Bukan keputusan mudah melepaskan gadis itu ke Jepang sementara ia di Korea.

Sekarang ia sangat merindukan gadis itu.

Dua malam ini Namjun terus memikirkan Hong Yuchae sampai kesulitan tidur. Entah karena tak sabar bertemu atau ia terlalu merindukan gadis mungilnya.

Lalu ia merasakan sesuatu menyenggol rambutnya. Namjun segera berbalik ke belakang dan mendongak. Seorang gadis yang rambutnya dicukur pendek berwarna hitam legam baru saja menjauhkan tangan dari kepalanya. Jarinya menjepit kelopak mawar dengan wajah polos.

"Aku cuma mau ambil ini dari kepala Ahjussi."

Namjun terdiam seribu bahasa.
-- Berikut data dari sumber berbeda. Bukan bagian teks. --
omit [DecidableEq 𝒞] in
/-- [folklore] At a point carrying reference data for every catalogued term (admissible constants), the activities of record are under the
per-term majorants `G` of the family on the measurable slot (sizes ≤ `G`, amplitudes nonnegative) — the hypothesis of `window_of_majorant`. -/
theorem actNorm_le_majorant_M {W : Set (ℕ → ℝ)} {m : (ℕ → ℝ) → R.carriers.BgB → R.carriers.Dom → ℝ} {Λop Λhist ρ₀ A_m R_m : ℝ}
    (hΛop : 0 < Λop) (hΛhist : 0 < Λhist)
    (hadm : ∀ k, ∀ Z ∈ (domainGeometry R).level k, ∀ ℓ ∈ innerLabels (b13InnerData R) k Z, (𝔡 Z ℓ).Admissible)
    (hsum : ∀ g ∈ W, ∀ (U : R.carriers.BgB) (X : R.carriers.Dom), ∀ Z ∈ (domainGeometry R).level (R.carriers.scale X),
      ∑ ℓ ∈ innerLabels (b13InnerData R) (R.carriers.scale X) Z, (termFamilyM 𝔖 E₀ cB hA hB 𝔡).G Λop Λhist ρ₀ g U X Z ℓ ≤ m g U Z)
    (hm : ∀ g ∈ W, ∀ (U : R.carriers.BgB) (k : ℕ), ∀ Z ∈ R.domAt k, m g U Z ≤ A_m * Real.exp (-(R_m * R.carriers.d Z)))
    {g : ℕ → ℝ} (hg : g ∈ W) (U : R.carriers.BgB) (X : R.carriers.Dom) {q : OpDatum (Species T κ ι Ω 𝒴) × B13HistM P}
    (hRef : ∀ Z ∈ (domainGeometry R).level (R.carriers.scale X), ∀ ℓ ∈ innerLabels (b13InnerData R) (R.carriers.scale X) Z,
      (termData 𝔖.F 𝔖.G 𝔖.rHist 𝔖.core Z ℓ).RefAt (𝔡 Z ℓ) q) :
    ∀ Z ∈ (domainGeometry R).level (R.carriers.scale X),
      ∑ ℓ ∈ innerLabels (b13InnerData R) (R.carriers.scale X) Z, ‖𝔖.toSlots.act Z ℓ q.1 q.2‖ ≤ A_m * Real.exp (-(R_m * R.carriers.d Z)) := by
  intro Z hZ
  refine le_trans (Finset.sum_le_sum fun ℓ hℓ => ?_) ((hsum g hg U X Z hZ).trans (hm g hg U (R.carriers.scale X) Z hZ))
  have had : (𝔡 Z ℓ).Admissible := hadm _ Z hZ ℓ hℓ
  obtain ⟨hAop, hAh, -⟩ := (termData 𝔖.F 𝔖.G 𝔖.rHist 𝔖.core Z ℓ).amp_nonneg (𝔡 Z ℓ) had ρ₀
  have h1 := norm_act_le_size 𝔖 had (hRef Z hZ ℓ hℓ)
  show ‖𝔖.toSlots.act Z ℓ q.1 q.2‖ ≤ (𝔡 Z ℓ).size
    + (termData 𝔖.F 𝔖.G 𝔖.rHist 𝔖.core Z ℓ).ampOp (𝔡 Z ℓ) ρ₀ / Λop
    + (termData 𝔖.F 𝔖.G 𝔖.rHist 𝔖.core Z ℓ).ampHist (𝔡 Z ℓ) ρ₀ / Λhist
  have := div_nonneg hAop hΛop.le
  have := div_nonneg hAh hΛhist.le
  linarith
/-- **THE REGENERATION LEAF, NON-VACUOUS** [the coupling estimate BY NAME]: for backgrounds `|u|, |u′| ≤ r` and `‖t‖ ≤ l₀`,
`‖D⁽ⁿ⁾_t(u) − D⁽ⁿ⁾_t(u′)‖ ≤ lipC·θⁿ·‖u − u′‖` — n14-c's `norm_dressLogAt_sub_le` with oscillation `B₀ = C·θⁿ`: the birth-from-old that the re-expansion
around the next background books is first order in the source, GEOMETRIC IN THE AGE OF THE BIRTH, and Lipschitz in the background increment. -/
theorem genStep_le (R : CoupledRun Z) (n : ℕ) {u u' t : ℂ} (hu : ‖u‖ ≤ R.r) (hu' : ‖u'‖ ≤ R.r) (ht : ‖t‖ ≤ R.l₀) :
    genStep R n u u' t ≤ lipC R * R.θ ^ n * ‖u - u'‖ := by
  have hθn : 0 ≤ R.θ ^ n := pow_nonneg R.hθ0 n
  obtain ⟨htB, htC', htC⟩ := discs R n ht
  have key := norm_dressLogAt_sub_le (R.hρ n) (R.hρ0 n) (R.hP n) (R.hσm n) (R.hWm n) (R.hAm n) (R.hσ n) (R.hW n) (R.hosc n)
    (R.hA n) htB htC hu hu'
  unfold genStep lipC
  refine key.trans ?_
  have hexp : Real.exp (6 * (R.s + R.r * R.α + ‖t‖ * (R.C * R.θ ^ n))) ≤ Real.exp (6 * (R.s + R.r * R.α + R.l₀ * R.C)) :=
    Real.exp_le_exp.mpr (by linarith)
  have h0 : 0 ≤ 2 * R.α * (R.C * R.θ ^ n) := mul_nonneg (mul_nonneg zero_le_two R.hα) (mul_nonneg R.hC hθn)
  calc 2 * R.α * (R.C * R.θ ^ n) * Real.exp (6 * (R.s + R.r * R.α + ‖t‖ * (R.C * R.θ ^ n))) * ‖t‖ * ‖u - u'‖
      ≤ 2 * R.α * (R.C * R.θ ^ n) * Real.exp (6 * (R.s + R.r * R.α + R.l₀ * R.C)) * R.l₀ * ‖u - u'‖ := by
        apply mul_le_mul_of_nonneg_right _ (norm_nonneg _)
        exact mul_le_mul (mul_le_mul_of_nonneg_left hexp h0) ht (norm_nonneg _) (mul_nonneg h0 (Real.exp_pos _).le)
    _ = 2 * R.α * R.C * Real.exp (6 * (R.s + R.r * R.α + R.l₀ * R.C)) * R.l₀ * R.θ ^ n * ‖u - u'‖ := by ring

/-- **TELESCOPING** [bookkeeping]: along any background path the booked size at scale `k ≥ j` is at most the birth at `u_j` plus the births-from-old
`‖D(u_{k′}) − D(u_{k′−1})‖`, `j < k′ ≤ k` — the `Trajectory.size_le` convention by the triangle inequality. -/
theorem bookedSize_le_sum_gen (R : CoupledRun Z) (n : ℕ) (u : ℕ → ℂ) (t : ℂ) {j k : ℕ} (hjk : j ≤ k) :
    bookedSize R n (u k) t ≤
      ∑ k' ∈ Icc j k, (if k' = j then bookedSize R n (u j) t else genStep R n (u k') (u (k' - 1)) t) := by
  induction k, hjk using Nat.le_induction with
  | base => rw [Finset.Icc_self, Finset.sum_singleton, if_pos rfl]
  | succ k hk ih =>
    rw [Finset.sum_Icc_succ_top (Nat.le_succ_of_le hk), if_neg (by omega), Nat.add_sub_cancel]
    have htri : bookedSize R n (u (k + 1)) t ≤ genStep R n (u (k + 1)) (u k) t + bookedSize R n (u k) t := by
      unfold bookedSize genStep
      exact norm_sub_le_norm_sub_add_norm_sub _ _ _
    linarith

/-! ## §2 The coupled tower on King's block hierarchy: source window × background path, genuine generations -/

/-- **A BACKGROUND PATH IN THE DISC** [model data]: the run's background parameter scale by scale, `‖u k‖ ≤ r` ((w4)-type window). -/
def Path (r : ℝ) : Type := {u : ℕ → ℂ // ∀ k, ‖u k‖ ≤ r}

open Classical in
/-- **THE COUPLED BOOKING** at source `t`, path `u`, cutoff `K` [model]: births = cubes = `Pos L dS K` (this seat's King-scales hierarchy), `b` felt at `q` iff
`Under L b q`; the birth `(j, y)` is booked at scale `k` as `‖D⁽ᴷ⁻ʲ⁾_t(u_k) − t·c‖` — RE-EXPANDED AROUND THE CURRENT BACKGROUND `u_k`. -/
def bookingC (L dS : ℕ) (R : CoupledRun Z) (t : ℂ) (u : ℕ → ℂ) (K : ℕ) : T4TermFormat.Booking where
  K := K
  Dom := Pos L dS K
  domScale := fun X => X.1.val
  treeLen := fun _ => 0
  treeLen_nonneg := fun _ => le_rfl
  balSize := fun _ => 0
  Birth := Pos L dS K
  births := Finset.univ
  mem_births := fun b => Finset.mem_univ b
  birthScale := fun b => b.1.val
  birth_le := fun b => Nat.lt_succ_iff.mp b.1.isLt
  loc := fun b => b
  loc_scale := fun _ => rfl
  Cube := Pos L dS K
  cubes := Finset.univ
  mem_cubes := fun q => Finset.mem_univ q
  cubeScale := fun q => q.1.val
  cube_le := fun q => Nat.lt_succ_iff.mp q.1.isLt
  feltAt := fun q => Finset.univ.filter fun b => Under L b q
  felt_birth_le := fun _ _ hb => (Finset.mem_filter.mp hb).2.1
  size := fun b k => bookedSize R (K - b.1.val) (u k) t
  size_nonneg := fun _ _ => norm_nonneg _
  pair := fun _ _ _ => 0

/-- **ITS TRAJECTORY WITH GENUINE GENERATIONS** [model]: generation `j` = the birth at `u_j`; generation `k′ ≠ j` = the birth-from-old
`‖D(u_{k′}) − D(u_{k′−1})‖`; re-linearised sizes constant after generation; `size ≤ Σ gen` by `bookedSize_le_sum_gen`. -/
def trajectoryC (L dS : ℕ) (R : CoupledRun Z) (t : ℂ) (u : ℕ → ℂ) (K : ℕ) : Trajectory (bookingC L dS R t u K) where
  gen := fun b k' => if k' = b.1.val then bookedSize R (K - b.1.val) (u b.1.val) t else genStep R (K - b.1.val) (u k') (u (k' - 1)) t
  gen_nonneg := fun b k' => by split_ifs <;> exact norm_nonneg _
  lin := fun b k' _ => if k' = b.1.val then bookedSize R (K - b.1.val) (u b.1.val) t else genStep R (K - b.1.val) (u k') (u (k' - 1)) t
  lin_nonneg := fun b k' _ => by split_ifs <;> exact norm_nonneg _
  size_le := fun b k hjk _ => bookedSize_le_sum_gen R (K - b.1.val) u t hjk

/-- **THE COUPLED KING-SCALES DRESSED TOWER** [model]: run parameter = (source in the window `‖t‖ ≤ l₀`, background path in the disc `r`). -/
def towerC (L dS : ℕ) (R : CoupledRun Z) : DressedTower (Window R.l₀ × Path R.r) where
  B := fun p K => bookingC L dS R p.1.val p.2.val K
  K_eq := fun _ _ => rfl
  T := fun p K => trajectoryC L dS R p.1.val p.2.val K

/-- Its carriers in the route's vocabulary at the block positional rate `Λ = L^{dS}`. [model] -/
def carriersC (L dS : ℕ) (R : CoupledRun Z) : NE1pCarriers := ⟨Window R.l₀ × Path R.r, towerC L dS R, (L : ℝ) ^ dS⟩

/-- **EVERY BIRTH GENERATION OBEYS THE BIRTH ESTIMATE** [§1 BY NAME]. -/
theorem gen_birth_le (L dS : ℕ) (R : CoupledRun Z) (p : Window R.l₀ × Path R.r) (K : ℕ) (b : Pos L dS K) :
    ((towerC L dS R).T p K).gen b b.1.val ≤ ampC R * R.θ ^ (K - b.1.val) := by
  show (if b.1.val = b.1.val then bookedSize R (K - b.1.val) (p.2.val b.1.val) p.1.val
    else genStep R (K - b.1.val) (p.2.val b.1.val) (p.2.val (b.1.val - 1)) p.1.val) ≤ _
  rw [if_pos rfl]
  exact bookedSize_le R _ (p.2.property _) p.1.property

/-- **EVERY BIRTH-FROM-OLD OBEYS THE REGENERATION ESTIMATE** [§1 BY NAME]: generation `k′ ≠ j` is `≤ lipC·θ^{K−j}·‖u_{k′} − u_{k′−1}‖`. -/
theorem gen_step_le (L dS : ℕ) (R : CoupledRun Z) (p : Window R.l₀ × Path R.r) (K : ℕ) (b : Pos L dS K) {k' : ℕ} (hk : k' ≠ b.1.val) :
    ((towerC L dS R).T p K).gen b k' ≤ lipC R * R.θ ^ (K - b.1.val) * ‖p.2.val k' - p.2.val (k' - 1)‖ := by
  show (if k' = b.1.val then bookedSize R (K - b.1.val) (p.2.val b.1.val) p.1.val
    else genStep R (K - b.1.val) (p.2.val k') (p.2.val (k' - 1)) p.1.val) ≤ _
  rw [if_neg hk]
  exact genStep_le R _ (p.2.property _) (p.2.property _) p.1.property
import Literature.NumberTheory.EllipticCurves.KubertTateFiveMuDescentBox
import Literature.NumberTheory.EllipticCurves.KubertTateFiveRationalTorsion
import HarnessLib

/-!
# `t₅ = 0` at rank `3` by descent alone: the Kubert–Tate curve `E_{-152/39} = [191, 5928, 231192, 0, 0]`

PROOF-ONLY file (theorems only, no definition, no named fact, no `sorry`), topic
`NumberTheory/EllipticCurves`; an INSTANCE of the `μ₅`-descent box criterion
(`KubertTateMuDescent.shaCorank_five_eq_zero_of_matrix` and siblings, files
`KubertTateFiveMuDescent[Box]`) on the Kubert–Tate `X₁(5)`-family
`E_{m,n} : y² + (n − m)xy − mn²y = x³ − mnx²`, at `(m, n) = (-152, 39)`:

  `E = E_{-152/39} = kubertTateFive (-152) 39 = [191, 5928, 231192, 0, 0]`, i.e. `y ^ 2 + 191 * x * y + 231192 * y = x ^ 3 + 5928 * x ^ 2`,
  `Δ = -2^15·3^5·13^5·19^5·229·379`, `T = (0,0)` of order `5`, `5` good ORDINARY (`a₅ = -4`).

TAME: `5 ∤ Δ` and the bad primes `2, 3, 13, 19, 229, 379` are `≢ 1 (mod 5)`. BOX: `S = {2, 3, 13, 19}`
(`ω(mn) = 4`); the rational points `(0, -231192)`, `(-936, 44928)`, `(-988, 51376)`, `(1560, 32448)` (found by a naive search)
have `f_T = xy − 39x² + 1521y` equal to `-351643032`, `-7884864`, `-10686208`, `5061888`, the base point `2T = (-5928, 901056)` has
`f_T = -5341459968`; the `4×4` matrix of valuation differences mod `5`, `M = [[4, 2, 2, 3], [2, 4, 0, 2], [4, 3, 1, 3], [4, 0, 1, 2]]`, is invertible mod `5`
(inverse `[[1, 0, 1, 2], [1, 2, 2, 1], [2, 2, 1, 1], [2, 4, 0, 1]]`). Hence, with NO `L`-function, `p`-adic or conjectural input:

* `shaCorank_five_eq_zero` — **`t₅(E_{-152/39}) = corank_{ℤ₅} Ш(E/ℚ)[5^∞] = 0`**;
* `sha_torsionBy_five_eq_bot` — `Ш(E/ℚ)[5] = 0`; `primaryComponent_sha_five_eq_bot` — `Ш(E/ℚ)[5^∞] = 0`;
* `mordellWeilRank_eq` — **`rank E_{-152/39}(ℚ) = 3`** (with `#E(ℚ)[5] = 5` by reduction modulo `7`,
  `KubertTateFiveTorsion.natCard_torsionBy_five`).

## References

* [SilvermanAEC2009] J. H. Silverman, *AEC*, 2nd ed., Thm. X.4.2, Prop. X.4.9, Exercise 10.1, Thm. X.1.1,
  VII.3.1(b).
* [Fisher2001FiveSevenDescent] T. Fisher, *Some examples of 5 and 7 descent for elliptic curves over ℚ*,
  JEMS 3 (2001), §§1–2 (the family; this member and its points are ours, verified in-file).
* [Kubert1976] D. S. Kubert, *Universal bounds on the torsion of elliptic curves*, Table 3 (`N = 5`).
-/

noncomputable section

open scoped AddSubgroup
open WeierstrassCurve
open Literature.NumberTheory.EllipticCurves Literature.NumberTheory.EllipticCurves.KubertTateVelu

namespace Literature.NumberTheory.EllipticCurves

namespace KubertTate15239Descent

/-! ## §1 The curve: coefficients, discriminant, tameness -/

/-- `E_{-152/39} = [191, 5928, 231192, 0, 0]`. [cite: Kubert1976, Table 3 (N = 5)] -/
theorem curve_eq : kubertTateFive (((-152 : ℤ) : ℚ)) (((39 : ℤ) : ℚ)) = ⟨191, 5928, 231192, 0, 0⟩ := by
  ext <;> simp [kubertTateFive] <;> norm_num

/-- `Δ(E_{-152/39}) = -635353851815191166681088` (integer model). [cite: Kubert1976, Table 3 (N = 5)] -/
theorem Δ_int : (kubertTateFive (-152 : ℤ) 39).Δ = -635353851815191166681088 := by
  rw [kubertTateFive_Δ]; norm_num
Hong Yuchae berdiri di belakang kursinya mengenakan hoodie berwarna terakota yang kebesaran. Hoodie itu dibelikannya setengah tahun lalu sebagai bentuk hadiah karena Yuchae berhasil lolos dalam tes universitas.

Mereka bertemu setengah tahun lalu, tapi rasanya ia sudah rindu lagi. Enam bulan lebih adalah waktu yang terasa panjang, sulit, dan begitu sepi. Tentang bagaimana Yuchae yang hobi bercanda, bermain game di rumahnya, atau memasak ramen tengah malam di apartemennya dengan sandal selop abu-abu milik Namjun. Masih terkenang semua gambaran itu dalam kepala Namjun, dan ia merasakan kelegaan membajiri sanubarinya karena nyatanya mereka sudah bertahan sejauh ini.

Yuchae berjalan memutari kursi dan duduk di sebelah Namjun. "Ahjussi sudah lama duduk di sini?"

Namjun menilik arlojinya dan ternyata ia sudah duduk sambil membaca buku sekitar dua jam. Bahkan buku yang dibacanya melewati setengah jumlah halaman. "Sepertinya begitu." Ia mengangkat wajahnya kepada Yuchae dan mengumbar senyum menawan.

Senyum yang membuat dada Yuchae berdebar-debar tak keruan. Yang kerap kali membuatnya salah tingkah ketika melihat cekung kulit di pipi pria itu. "Kapan Ahjussi tiba di Tokyo?" Yuchae menahan rambutnya ke belakang telinga.